Aaron Ecay <address@hidden> writes:

> I went round and round with myself about this, and concluded that we
> ought to keep on working on the org-citeproc approach for now (drop
> citeproc-java).  But I do think someone eventually ought to reimplement
> org-citeproc based on citeproc-js, to yield something that can be
> distributed via npm.  This will be less fool-proof than java, but better
> than the Haskell experience for many users (such as Rasmus and me – far
> from non-technical people!).  You mention zotero as a third option –
> it’s possible, but I think we’d be better served by a tool that focuses
> solely on processing and is not so closely tied with database
> management.

I mostly agree.

IMO a non-binary Haskell solution is a non-starter for an "official"
solution.  A binary version is fine: e.g. I'm more or less happy with
git-annex.

I'd prefer java over node-js, but I'm less hostile towards npm.
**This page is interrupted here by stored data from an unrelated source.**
import Mathlib
import HarnessLib
import HarnessLib.Audit
import Summits.BirchSwinnertonDyer.Statement
import Summits.BirchSwinnertonDyer.BirchSwinnertonDyer.Theorems.ByReductionTypeAtTwoSupersingularInputs
import Summits.BirchSwinnertonDyer.BirchSwinnertonDyer.Theorems.Rank1ResidualX5TwoDefs
import Literature.NumberTheory.EllipticCurves.BDKim2009.SignedSelmerCongruentLambdaInvariant
import Summits.BirchSwinnertonDyer.Rank1Residual.WAll.TargetAtTwoThetaSlices
import Literature.NumberTheory.EllipticCurves.GreenbergVatsal2000.NonPrimitivePAdicLFunction
import Literature.NumberTheory.EllipticCurves.GreenbergVatsal2000.ResidualSelmerGroups
import Literature.NumberTheory.EllipticCurves.Greenberg1999.CasselsSurjectivityH1Sigma
import Literature.NumberTheory.EllipticCurves.Greenberg1999.NoProperFiniteIndexSubmoduleH1Sigma
import Literature.NumberTheory.EllipticCurves.Greenberg1999.H1SigmaCorankBound
import Literature.NumberTheory.EllipticCurves.Greenberg1999.LocalQuotientControlSurjective
import Literature.NumberTheory.EllipticCurves.Greenberg1999.H1SigmaInftyRankOne
import Literature.NumberTheory.EllipticCurves.Kato2004.EulerSystemBoundFineSelmerTwoContragredient
import Summits.BirchSwinnertonDyer.BirchSwinnertonDyer.Theorems.PublishedInputsOfNewform
import Literature.NumberTheory.EllipticCurves.EichlerShimuraOptimalQuotientLattice
import Literature.NumberTheory.EllipticCurves.ModularJacobianTorsionHeckeSelfDual
import Literature.NumberTheory.EllipticCurves.ModularJacobianModTwoMultiplicityOne
import Literature.NumberTheory.EllipticCurves.SupersingularModPDecompositionImage
import Summits.BirchSwinnertonDyer.BirchSwinnertonDyer.Theorems.ThetaPartnerAtTwoSignedMainConjectureCMTwoRankZeroKatoDescentSocketDefs
import Summits.BirchSwinnertonDyer.BirchSwinnertonDyer.Theorems.ThetaPartnerAtTwoSignedKatoUpToAtTwoLayerPairingCompat
import Literature.NumberTheory.EllipticCurves.Rank1Residual.Predicates
import Literature.NumberTheory.EllipticCurves.PAdicBSD
import Literature.NumberTheory.EllipticCurves.PlusMinusPAdicLFunction
import Literature.NumberTheory.EllipticCurves.CuspFormLFunction
import Summits.BirchSwinnertonDyer.Rank1Residual.Supersingular.KobayashiMainConjecture
import Literature.NumberTheory.EllipticCurves.Kato2004.EulerSystemTatePairingValuesTwo
import Summits.BirchSwinnertonDyer.BirchSwinnertonDyer.Theorems.ManinLocalTwoThreeAbbesUllmoCesnaviciusManinConstant
import HarnessLib.Audit.Status.Attr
Could there be an elisp wrapper around citeproc-js?  Likely, org devs
would have an easier time maintaining such a beast.  

> The first is whether the processor generates the in-text citations (you)
> or whether it’s done in elisp (me).  It’s not obvious which is superior.
> The real test will come when more diverse citation types are implemented
> (e.g. full citations in footnotes or numbers which reference a numbered
> bibliography at the end of the document).
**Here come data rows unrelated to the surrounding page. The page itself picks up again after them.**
import Mathlib.RingTheory.MvPolynomial.Symmetric.FundamentalTheorem
import Mathlib.RingTheory.MvPolynomial.Homogeneous
import Mathlib.RingTheory.Polynomial.Vieta
import Mathlib.Algebra.Polynomial.Taylor
import HarnessLib

/-!
# Villamayor 2007, §1: the universal monic polynomial and the UNIVERSAL ELIMINATION ALGEBRA `R̄_b`
# (and its multi-polynomial version `R̄_{c₁,…,c_r}`), as real definitions

O. E. Villamayor U., *Hypersurface singularities in positive characteristic*, Adv. Math. **213** (2007)
687–733 = arXiv:math/0606796 [Villamayor2007]. Locators «p00NN Lnn» are chunk · line of the held arXiv
text (`lit read paper:arxiv-math_0606796`, chunks p0006–p0014 re-read before typing); printed item
numbers (§1.5, Remark 1.6, 1.11, 1.15, 1.24–1.25, Def. 1.42) are those of the arXiv version.
Campaign `res-hironaka` (D-0089), ladder rung LIT-6 (Villamayor 2007/2008 and Bravo–Villamayor as a
comparison programme for §§3–4 of the 2017 manuscript). This is a VOCABULARY file: real Lean
definitions over Mathlib's symmetric-polynomial API with elementary API PROVED; NO named facts are
introduced; nothing of Hironaka's 2017 manuscript is referred to or asserted. The SPECIALIZATION
`R̄_b → S` («from universal to concrete», Def. 1.42) and the Rees algebra `⊕ I_r W^r ⊂ S[W]` it generates
are the sibling file `EliminationAlgebra.lean`.

Consumers of record that name this carrier gap: `Resolution/BenitoVillamayor2013Cleaning.lean` («the
tree has no elimination algebras … so `ℛ_{𝒢,β}` cannot be named»), the campaign files
`Summits/…/Theorems/MarkedTransferCampaignW14ElimAlgebra.lean` (W1.4, «`R_{G,β}` … is NOT constructed
here») and `Summits/…/Theorems/Rescue/RR139EliminationCoreFocus.lean` (rescue row RR-139: «Villamayor's
β-elimination algebra has no tree carrier»). What the tree ALREADY has and is not repeated:
`Resolution/PointBlowupElimination.lean` (a generator-level READING of `ℛ_{𝒢,β}` for the purely
inseparable `x^q + F(y)` on the point-blow-up walk: `freshGens` = Hasse–Schmidt derivatives of `F`),
`Resolution/Eliminations.lean` (Cossart–Jannsen–Saito `ν`- and `Σ^max`-eliminations — a different notion),
and Mathlib's symmetric-function theory (`symmetricSubalgebra`, `esymm`, `esymmAlgEquiv`).

## What is typed (§1 of the source, p0006 L7 – p0014 L71), and how

* **§1.5, p0007 L1–L16: the universal monic polynomial.** «`F_b(Z) = (Z − Y₁)(Z − Y₂)⋯(Z − Y_b) ∈
  k[Y₁,…,Y_b][Z]` … `F_b(Z) = Z^b − s_{b,1} Z^{b−1} + … + (−1)^b s_{b,b} ∈ R_b[Z]`», `R_b = k[Y]^{𝕊_b} =
  k[s_{b,1},…,s_{b,b}]` the symmetric polynomials (Mathlib `MvPolynomial.symmetricSubalgebra`,
  `MvPolynomial.esymm`; the freeness of `R_b` on the `s_{b,i}` is Mathlib's `MvPolynomial.esymmAlgEquiv`).
  Typed for any finite index type `ι` («`b = #ι`») and any commutative ring `k` (p0006 L111–L113: «to
  some extent the form of elimination we discuss here works over arbitrary rings»): `univMonic ι k`;
  PROVED `univMonic_monic`, `natDegree_univMonic`, and the Vieta expansion `coeff_univMonic`
  (`coeff_k F_b = (−1)^{b−k} s_{b,b−k}`).
* **Def. 1.2, p0006 L54–L65: `Tay` and the operators `Δ^r`.** «`Tay(F(Z)) = F(Z+T) = Σ Δ^r(F(Z)) T^r`» —
  these are Mathlib's `Polynomial.taylor` and the Hasse derivatives `Polynomial.hasseDeriv r`
  (`Polynomial.taylor_coeff : (taylor r f).coeff n = (hasseDeriv n f).eval r`); we only name
  `deltaOp r := Polynomial.hasseDeriv r` with the two printed sanity values (`Δ^n(Z^n) = 1`,
  `Δ^r(Z^n) = 0` for `r > n`) PROVED, and `univMonicDelta e := Δ^e(F_b)` (p0008 L21–L27).
* **p0007 L18–L23 / 1.24–1.25, p0011 L4–L25: permutation groups acting on `k[Y]`.** For a subgroup
  `G ≤ 𝕊_ι` the invariant subalgebra `permInvariant G = {p ; σ·p = p ∀ σ ∈ G}` (`σ·p = rename σ p`);
  `permInvariant ⊤ = symmetricSubalgebra` (`permInvariant_top`). The product `𝕊_{c₁} × ⋯ × 𝕊_{c_r} ⊂ 𝕊_b`
  of 1.24–1.25 («identify `k[Y^{(1)}_1,…,Y^{(r)}_{c_r}]` with `k[Y₁,…,Y_b]`») is the subgroup `blockPerm blk`
  of permutations preserving a block map `blk : ι → β` (one block `β = Unit` gives all of `𝕊_ι`:
  `blockPerm_const`).
* **p0007 L42–L55 / (1.25.1) p0011 L27–L34: the algebra of differences.** «the subring
  `k[Y₂ − Y₁, …, Y_b − Y₁] = k[Z_{i,j}]` where `Z_{i,j} = Y_i − Y_j`» = `diffSubalgebra ι k :=
  Algebra.adjoin k {Y_i − Y_j}` (= `A_{c₁,…,c_r}` of (1.25.1), which is the same ring); PROVED: it is
  stable under every permutation (`rename_mem_diffSubalgebra`) and GRADED, i.e. closed under taking
  homogeneous components (`homogeneousComponent_mem_diffSubalgebra`; p0008 L68–L72 «graded as subring of
  `k[Y₁,…,Y_b]` with the usual grade», p0011 L36 «in a way that preserves the usual degrees»).
* **(1.5.2) p0007 L49–L55 and (1.25.2) p0011 L36–L46: THE UNIVERSAL ELIMINATION ALGEBRA.**
  «`R̄_b = k[Y₂ − Y₁, …, Y_b − Y₁]^{𝕊_b}` … So `R̄_b = R_b ∩ k[Y₂ − Y₁, …, Y_b − Y₁] (⊂ k[Y₁,…,Y_b])`» and
  «`R̄_{c₁,…,c_r} = A_{c₁,…,c_r}^{𝕊_{c₁} × ⋯ × 𝕊_{c_r}}` … a graded subring of `k[Y]`»: `univElim blk :=
  diffSubalgebra ⊓ permInvariant (blockPerm blk)`, single block `univElimOne ι k := univElim (const Unit)`
  with `univElimOne_eq : univElimOne = diffSubalgebra ⊓ symmetricSubalgebra` (the printed `R̄_b = R_b ∩
  k[Y_i − Y_j]`). PROVED: graded (`homogeneousComponent_mem_univElim`, Remark 1.17 p0009 L119–L131 /
  1.11), the homogeneous pieces `univElimPiece blk n` (a `k`-submodule) with `one_mem_univElimPiece_zero`,
  `mul_mem_univElimPiece` (pieces multiply into pieces, the weighted-homogeneity bookkeeping of 1.15
  p0009 L1–L12), `C_mem_univElimPiece_zero`, monotonicity in the block structure (`univElim_mono`:
  coarser blocks ⊇, i.e. `R̄_b ⊆ R̄_{c₁,…,c_r}`, p0011 L12–L15 / p0022 L64–L66), and a first
  non-trivial member: `∏_{i ≠ j} (Y_i − Y_j) ∈ R̄_b` (`prod_sub_mem_univElimOne`; p0006 L22–L23 «the
  discriminant of `F(Z)` is an element of this invariant ring» — up to the sign `(−1)^{b(b−1)/2}` this
  product is the discriminant `∏_{i<j} (Y_i − Y_j)²`).

Deliberately NOT typed here: the generating systems `G_{b,i}` / `H_{F_b}` (Def. 1.21, Prop. 1.23:
`R̄_b` is the integral closure of `H_{F_b}`), Theorem 1.16 / 1.26 (purely ramified locus; multiplicity
`b` ⇒ `ν_S(G_{b,i}(a)) ≥ n_i`), Cor. 1.10 (`R̄_b = k[F_b^{(1)}(Y₁),…,F_b^{(b−1)}(Y₁)] ∩ k[s]`) — theorems of
the source, to be vendored as named facts only on a consumer's request (campaign FACT desk rule).

## References

* O. E. Villamayor U., Adv. Math. 213 (2007) 687–733 = arXiv:math/0606796, §1 (1.5, Def. 1.2, Remark
  1.6, 1.11, 1.15, 1.24–1.25, Remark 1.17). [Villamayor2007]
* A. Bravo, O. E. Villamayor U., Adv. Math. 224 (2010) 1349–1418 = arXiv:0807.4308, §2.7–§2.9 (the same
  universal algebra, used for the β-elimination algebra `R_{G,β}`). [BravoVillamayor2010]
-/

noncomputable section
IMO externalization is the top priority.  After that I think elisp is
superior as org-devs presumably would have an easier time maintaining
this.


>> This complicates things enough that probably custom citation modes
>> [in Latex – AE] should be defined as Lisp functions, rather than via
>> format strings...what do you think?
>
> I’d rather avoid it, since I think org->latex is going to be an important
> usecase for many people.  I see us eventually supporting two flavors of
> latex output.  The first should aim to generate a full set of biblatex
> commands but with little user customizability.  The second will rely on
> just 2 citation commands (paren and non-paren), plus some elisp routines
> for combining them into multicites etc.  These two cite commands then can
> be customized by the user.

E.g. Natbib has primitives such as \citeauthor and \citeyear so
arbitrarily complex biblatex citations can always be replicated.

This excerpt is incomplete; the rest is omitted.